Simon Funnell

Personal information
- Full name: Simon Paul Funnell
- Date of birth: 8 August 1974 (age 51)
- Place of birth: Shoreham-by-Sea, England
- Height: 6 ft 0 in (1.83 m)
- Position: Forward

Youth career
- Adur Athletic
- Southampton
- 1990–1992: Brighton & Hove Albion

Senior career*
- Years: Team / Apps / (Gls)
- 1992–1995: Brighton & Hove Albion / 28 / (50)
- 1995: → Shoreham (loan)
- Stamco
- 0000–2001: Worthing
- 2001–2002: Bognor Regis Town
- 2002–200?: Southwick
- Three Bridges

Managerial career
- 2011–2014: East Grinstead Town
- 2015–2016: Shoreham
- 2016–2017: Worthing United
- 2021–2024: Copthorne
- 2024–2025: Alfold

= Simon Funnell =

English footballer

Simon Paul Funnell (born 8 August 1974) is an English former professional footballer who played as a forward in the Football League for Brighton & Hove Albion.

==Life and career==
Funnell was born in 1974 in Shoreham-by-Sea, West Sussex, where he attended King's Manor School.
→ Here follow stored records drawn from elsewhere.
import Summits.ValiantsHypothesis.ValiantsHypothesis.Theorems.SymmetroidDescartesQuasiRolleToDescartes
import Summits.ValiantsHypothesis.ValiantsHypothesis.Theorems.SymmetroidDescartesDerivedPencilRolleRefutation

/-!
# `DerivedPencilRolleQuasi` — negative lemma: the exponent `A` is at least `2`

Crux `stmt-ValiantsHypothesis-18064` (`Theses.SymmetroidDescartes.DerivedPencilRolleQuasi`, route
SymmetroidDescartes): `∃ C A, ∀ m K S d (symmetric, invertible, d strictly increasing),
Z₊(det F) ≤ C · Z₊(det ∂F) + (K+1)^(A·K) · 2^((log₂ m + 2)^A)`.

Refuter (cdisprove) finding, 2026-08-17: **the `A = 1` slice of the crux is false for every `C`**, so
any witnessing constants have `A ≥ 2` — the slack must be genuinely super-LINEAR in the size `m`
(at `A = 1` the budget `(K+1)^K · 2^(log₂ m + 2) ≤ (K+1)^K · 4m` is linear in `m` for each fixed number
of terms).  This formalises remark (i) of `…/Negative/DerivedPencilRolleQuasiExponentFloor.lean`
(which landed `A ≥ 1` from the `2 × 2` indefinite four-nomial witness).

Proof.  The tree's abstract-budget glue (`posRoots_le_of_step`, `alternations_le_of_step`,
`quasiBudget_mono`, file `Theorems/SymmetroidDescartesQuasiRolleToDescartes.lean`) turns the `A = 1`
step into the bound `N ≤ K · C'^K · (K+1)^K · 2^(log₂ m + 2)` (`C' = max C 1`) on the number `N` of
strict sign alternations of `det` of EVERY real symmetric `K`-term lacunary pencil of size `m`; the
tree's STAIRCASE family behind `not_DerivedPencilRolle` (`DPR.stub_stair`, `DPR.exists_symm_pencil_alternating`:
`L + 2` terms, size `4·(((2^L−1)(n+1)+1)·(2^L·n·2))^3 + 7 ≤ (256·2^(6L) + 7)·n^6`, `n^L − 1`
alternations) with `L = 7` levels beats any bound linear in the size: `stair_arith_exponent_one`.

* `not_derivedPencilRolleQuasi_exponent_one C` : the `A = 1` instance is false;
* `step_exponent_one_of_exponent_zero` : the `A = 0` instance implies the `A = 1` instance (budget
  monotonicity, `2 ≤ (K+1)^K · 2^(log₂ m+2)`), so `A = 0` is false too (independently of ExponentFloor);
* `two_le_exponent_of_derivedPencilRolleQuasi_constants` : any `(C, A)` witnessing the crux have
  `2 ≤ A`;
* `not_derivedPencilRolleQuasi_with_exponent_le_one` : packaged — the crux with the extra constraint
  `A ≤ 1` is false.

What this does NOT touch: `A = 2, C = 0` is consistent with every family in the tree (staircase:
`log₂ Z₊ ≈ L log₂ n` against `(log₂ m)^2 ≥ (6L + 6 log₂ n)^2`; binarised Gajjar–Radhakrishnan bumps:
`log Z = Θ(log² n)` against `(c log n)^2` with `c ≥ 8`); refuting the crux needs `2^((log m)^ω(1))`
positive roots from polynomial-size skew circuits over few monomials (a non-tropical alternation
mechanism), which is open.  [folklore] for the arithmetic; constructions are the tree's.
-/

-- `Summit.ValiantsHypothesis.ValiantsHypothesis.…` repeats a component by the D-0017 layout.
set_option linter.dupNamespace false

namespace Summit.ValiantsHypothesis.ValiantsHypothesis.Theorems.DerivedPencilRolleQuasi.Negative

open scoped BigOperators Matrix Polynomial
open Polynomial
open Summit.ValiantsHypothesis.ValiantsHypothesis.Theorems.SymmetroidDescartes
  (posRoots_le_of_step alternations_le_of_step quasiBudget_mono)
open Summit.ValiantsHypothesis.ValiantsHypothesis.Theorems.SymmetroidDescartes.DPR
  (size_le stub_stair exists_symm_pencil_alternating)

/-! ## Arithmetic: seven staircase levels beat any size-linear bound -/

/-- The symmetrised staircase size with `L = 7` levels is at most `(256 · 2^42 + 7) · n^6`. [folklore] -/
theorem stairSize_seven_le (n : ℕ) (hn : 1 ≤ n) :
    4 * (((2 ^ 7 - 1) * (n + 1) + 1) * (2 ^ 7 * n * 2)) ^ 3 + 7 ≤ (256 * (2 ^ 7) ^ 6 + 7) * n ^ 6 := by
  have h1 := size_le (2 ^ 7) n hn
  have h2 : (((2 ^ 7 - 1) * (n + 1) + 1) * (2 ^ 7 * n * 2)) ^ 3 ≤ (4 * (2 ^ 7) ^ 2 * n ^ 2) ^ 3 :=
    Nat.pow_le_pow_left h1 3
  have h3 : 1 ≤ n ^ 6 := Nat.one_le_pow _ _ hn
  calc 4 * (((2 ^ 7 - 1) * (n + 1) + 1) * (2 ^ 7 * n * 2)) ^ 3 + 7
      ≤ 4 * (4 * (2 ^ 7) ^ 2 * n ^ 2) ^ 3 + 7 * n ^ 6 := by nlinarith
    _ = (256 * (2 ^ 7) ^ 6 + 7) * n ^ 6 := by ring

/-- With `L = 7` levels there is an even `n ≥ 2` such that `n^7 − 1` alternations beat the iterated
`A = 1` bound `9 · C^9 · (10^9 · 2^(log₂ m + 2))` at the symmetrised staircase size `m`. [folklore] -/
theorem stair_arith_exponent_one (C : ℕ) : ∃ n : ℕ, 2 ≤ n ∧ Even n ∧
    (7 + 1 + 1) * C ^ (7 + 1 + 1) * (((7 + 1 + 1) + 1) ^ (1 * (7 + 1 + 1)) *
      2 ^ (Nat.log 2 (4 * (((2 ^ 7 - 1) * (n + 1) + 1) * (2 ^ 7 * n * 2)) ^ 3 + 7) + 2) ^ 1)
      < n ^ 7 - 1 := by
  set F : ℕ := 256 * (2 ^ 7) ^ 6 + 7 with hF
  set D : ℕ := 9 * C ^ 9 * (10 ^ 9 * 4) * F with hD
  refine ⟨2 * (D + 1), by omega, even_two_mul _, ?_⟩
  set n := 2 * (D + 1) with hn
  have hn1 : 1 ≤ n := by omega
  set M := 4 * (((2 ^ 7 - 1) * (n + 1) + 1) * (2 ^ 7 * n * 2)) ^ 3 + 7 with hM
  have hM0 : M ≠ 0 := by omega
  have hlog : 2 ^ (Nat.log 2 M + 2) ^ 1 ≤ 4 * M := by
    rw [pow_one, pow_add]
    have := Nat.pow_log_le_self 2 hM0
    omega
  have hsize : M ≤ F * n ^ 6 := stairSize_seven_le n hn1
  have hbound : (7 + 1 + 1) * C ^ (7 + 1 + 1) * (((7 + 1 + 1) + 1) ^ (1 * (7 + 1 + 1)) *
      2 ^ (Nat.log 2 M + 2) ^ 1) ≤ D * n ^ 6 := by
    calc (7 + 1 + 1) * C ^ (7 + 1 + 1) * (((7 + 1 + 1) + 1) ^ (1 * (7 + 1 + 1)) * 2 ^ (Nat.log 2 M + 2) ^ 1)
        ≤ 9 * C ^ 9 * (10 ^ 9 * (4 * (F * n ^ 6))) := by
          have : ((7 + 1 + 1) + 1) ^ (1 * (7 + 1 + 1)) = 10 ^ 9 := by norm_num
          rw [this]
          exact Nat.mul_le_mul_left _ (Nat.mul_le_mul_left _ (hlog.trans (Nat.mul_le_mul_left _ hsize)))
      _ = D * n ^ 6 := by rw [hD]; ring
  have hpow : 1 ≤ n ^ 6 := Nat.one_le_pow _ _ hn1
  have hmain : D * n ^ 6 + 2 ≤ n ^ 7 := by
    have h1 : n ^ 7 = n ^ 6 * n := by rw [pow_succ]
    have h2 : n ^ 6 * n = 2 * (D * n ^ 6) + 2 * n ^ 6 := by rw [hn]; ring
    rw [h1, h2]
    omega
  omega

/-! ## The `A = 1` slice is false -/

/-- **The `A = 1` instance of `DerivedPencilRolleQuasi` is false for every multiplier `C`.**
Iterate (tree glue with the abstract budget `(K+1)^(1·K)·2^((log₂ m+2)^1)`), perturb to arbitrary
symmetric pencils and alternations, and confront with the staircase family at `L = 7`. [folklore] -/
theorem not_derivedPencilRolleQuasi_exponent_one (C : ℕ) :
    ¬ ∀ (m K : ℕ) (S : Fin (K + 1) → Matrix (Fin m) (Fin m) ℝ) (d : Fin (K + 1) → ℕ),
      (∀ l, (S l).IsSymm) → (∀ l, (S l).det ≠ 0) → StrictMono d →
        ((∑ l, (Polynomial.X : Polynomial ℝ) ^ d l • (S l).map Polynomial.C).det.roots.toFinset.filter
            (fun t => 0 < t)).card ≤
          C * ((∑ l : Fin K, (Polynomial.X : Polynomial ℝ) ^ (d l.succ - d 0 - 1) •
            (((d l.succ - d 0 : ℕ) : ℝ) • S l.succ).map Polynomial.C).det.roots.toFinset.filter
              (fun t => 0 < t)).card + (K + 1) ^ (1 * K) * 2 ^ (Nat.log 2 m + 2) ^ 1 := by
  intro h
  -- iterate the step with the abstract budget `B m K = (K+1)^(1·K) · 2^((log₂ m+2)^1)`
  have hiter := posRoots_le_of_step C (fun m K => (K + 1) ^ (1 * K) * 2 ^ (Nat.log 2 m + 2) ^ 1)
    (fun m K K' hKK' => quasiBudget_mono 1 m K K' hKK') h
  -- merge/perturb: alternations of ARBITRARY symmetric pencils are bounded
  have hbound := alternations_le_of_step (max C 1) (le_max_right _ _)
    (fun m K => (K + 1) ^ (1 * K) * 2 ^ (Nat.log 2 m + 2) ^ 1)
    (fun m K K' hKK' => quasiBudget_mono 1 m K K' hKK') hiter
  -- the staircase with `L = 7` levels
  obtain ⟨n, hn, he, harith⟩ := stair_arith_exponent_one (max C 1)
  have hnL : 1 ≤ n ^ 7 := Nat.one_le_pow _ _ (by omega)
  obtain ⟨g, d, v₀, lam, wstar, c, hlen, hlam, hc, hgap, hsign⟩ :=
    stub_stair n 7 (n ^ 7 - 1) hn he (by norm_num) (Nat.sub_add_cancel hnL)
  obtain ⟨S, e, hS, τ, hτ, hpos, halt⟩ :=
    exists_symm_pencil_alternating d g v₀ lam wstar c hlam hc hgap hsign
  have hN := hbound (7 + 1 + 1) _ S e hS (n ^ 7 - 1) τ hτ hpos halt
  rw [hlen, Fintype.card_prod, Fintype.card_fin, Fintype.card_bool] at hN
  exact absurd harith (not_lt.2 hN)

/-- The `A = 0` instance implies the `A = 1` instance (the budget only grows:
`(K+1)^0 · 2^1 = 2 ≤ (K+1)^K · 2^(log₂ m + 2)`). [folklore] -/
theorem step_exponent_one_of_exponent_zero (C : ℕ)
    (h : ∀ (m K : ℕ) (S : Fin (K + 1) → Matrix (Fin m) (Fin m) ℝ) (d : Fin (K + 1) → ℕ),
      (∀ l, (S l).IsSymm) → (∀ l, (S l).det ≠ 0) → StrictMono d →
        ((∑ l, (Polynomial.X : Polynomial ℝ) ^ d l • (S l).map Polynomial.C).det.roots.toFinset.filter
            (fun t => 0 < t)).card ≤
          C * ((∑ l : Fin K, (Polynomial.X : Polynomial ℝ) ^ (d l.succ - d 0 - 1) •
            (((d l.succ - d 0 : ℕ) : ℝ) • S l.succ).map Polynomial.C).det.roots.toFinset.filter
              (fun t => 0 < t)).card + (K + 1) ^ (0 * K) * 2 ^ (Nat.log 2 m + 2) ^ 0) :
    ∀ (m K : ℕ) (S : Fin (K + 1) → Matrix (Fin m) (Fin m) ℝ) (d : Fin (K + 1) → ℕ),
      (∀ l, (S l).IsSymm) → (∀ l, (S l).det ≠ 0) → StrictMono d →
        ((∑ l, (Polynomial.X : Polynomial ℝ) ^ d l • (S l).map Polynomial.C).det.roots.toFinset.filter
            (fun t => 0 < t)).card ≤
          C * ((∑ l : Fin K, (Polynomial.X : Polynomial ℝ) ^ (d l.succ - d 0 - 1) •
            (((d l.succ - d 0 : ℕ) : ℝ) • S l.succ).map Polynomial.C).det.roots.toFinset.filter
              (fun t => 0 < t)).card + (K + 1) ^ (1 * K) * 2 ^ (Nat.log 2 m + 2) ^ 1 := by
  intro m K S d hS hdet hd
  refine (h m K S d hS hdet hd).trans (Nat.add_le_add_left ?_ _)
  have h1 : 1 ≤ (K + 1) ^ (1 * K) := Nat.one_le_pow _ _ (Nat.succ_pos K)
  have h2 : 2 ≤ 2 ^ (Nat.log 2 m + 2) ^ 1 := by
    rw [pow_one, pow_add]
    have : 1 ≤ 2 ^ Nat.log 2 m := Nat.one_le_two_pow
    omega
  calc (K + 1) ^ (0 * K) * 2 ^ (Nat.log 2 m + 2) ^ 0 = 1 * 2 := by simp
    _ ≤ (K + 1) ^ (1 * K) * 2 ^ (Nat.log 2 m + 2) ^ 1 := Nat.mul_le_mul h1 h2

/-- **Any constants `(C, A)` witnessing `DerivedPencilRolleQuasi` have `A ≥ 2`.** [folklore] -/
theorem two_le_exponent_of_derivedPencilRolleQuasi_constants (C A : ℕ)
    (h : ∀ (m K : ℕ) (S : Fin (K + 1) → Matrix (Fin m) (Fin m) ℝ) (d : Fin (K + 1) → ℕ),
      (∀ l, (S l).IsSymm) → (∀ l, (S l).det ≠ 0) → StrictMono d →
        ((∑ l, (Polynomial.X : Polynomial ℝ) ^ d l • (S l).map Polynomial.C).det.roots.toFinset.filter
            (fun t => 0 < t)).card ≤
          C * ((∑ l : Fin K, (Polynomial.X : Polynomial ℝ) ^ (d l.succ - d 0 - 1) •
            (((d l.succ - d 0 : ℕ) : ℝ) • S l.succ).map Polynomial.C).det.roots.toFinset.filter
              (fun t => 0 < t)).card + (K + 1) ^ (A * K) * 2 ^ (Nat.log 2 m + 2) ^ A) :
    2 ≤ A := by
  rcases A with _ | _ | A
  · exact absurd (step_exponent_one_of_exponent_zero C h) (not_derivedPencilRolleQuasi_exponent_one C)
  · exact absurd h (not_derivedPencilRolleQuasi_exponent_one C)
  · omega

/-- Packaged against the route decl: `DerivedPencilRolleQuasi` with the extra constraint `A ≤ 1` is
false (the crux can only hold with a genuinely quasi-polynomial-in-size slack, `A ≥ 2`). [folklore] -/
theorem not_derivedPencilRolleQuasi_with_exponent_le_one :
    ¬ ∃ C A : ℕ, A ≤ 1 ∧ ∀ (m K : ℕ) (S : Fin (K + 1) → Matrix (Fin m) (Fin m) ℝ) (d : Fin (K + 1) → ℕ),
      (∀ l, (S l).IsSymm) → (∀ l, (S l).det ≠ 0) → StrictMono d →
        ((∑ l, (Polynomial.X : Polynomial ℝ) ^ d l • (S l).map Polynomial.C).det.roots.toFinset.filter
            (fun t => 0 < t)).card ≤
          C * ((∑ l : Fin K, (Polynomial.X : Polynomial ℝ) ^ (d l.succ - d 0 - 1) •
            (((d l.succ - d 0 : ℕ) : ℝ) • S l.succ).map Polynomial.C).det.roots.toFinset.filter
              (fun t => 0 < t)).card + (K + 1) ^ (A * K) * 2 ^ (Nat.log 2 m + 2) ^ A :=
  fun ⟨C, A, hA, h⟩ => absurd (two_le_exponent_of_derivedPencilRolleQuasi_constants C A h) (by omega)

end Summit.ValiantsHypothesis.ValiantsHypothesis.Theorems.DerivedPencilRolleQuasi.Negative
He played youth football for Adur Athletic and was an associate schoolboy with Southampton before joining Brighton & Hove Albion as a trainee in 1990. He made his senior debut in May 1992, in the last match of the season that confirmed Brighton's relegation from the Second Division. He turned professional soon afterwards, and made 25 appearances in the 1993–94 season, but played rarely thereafter following an injury, and spent time on loan at Sussex County League club Shoreham before being released in 1995. Funnell went on to play non-league football in the Sussex area for clubs including Stamco, Worthing, Bognor Regis Town, Southwick, Oakwood and Three Bridges, before moving into coaching and management at non-league level with clubs including East Grinstead Town, Chipstead, Shoreham, Horsham, and Worthing United. He became manager of Copthorne in August 2021, remaining in post until resigning in February 2024. In May 2024 he was appointed manager of Alfold of the Southern Combination.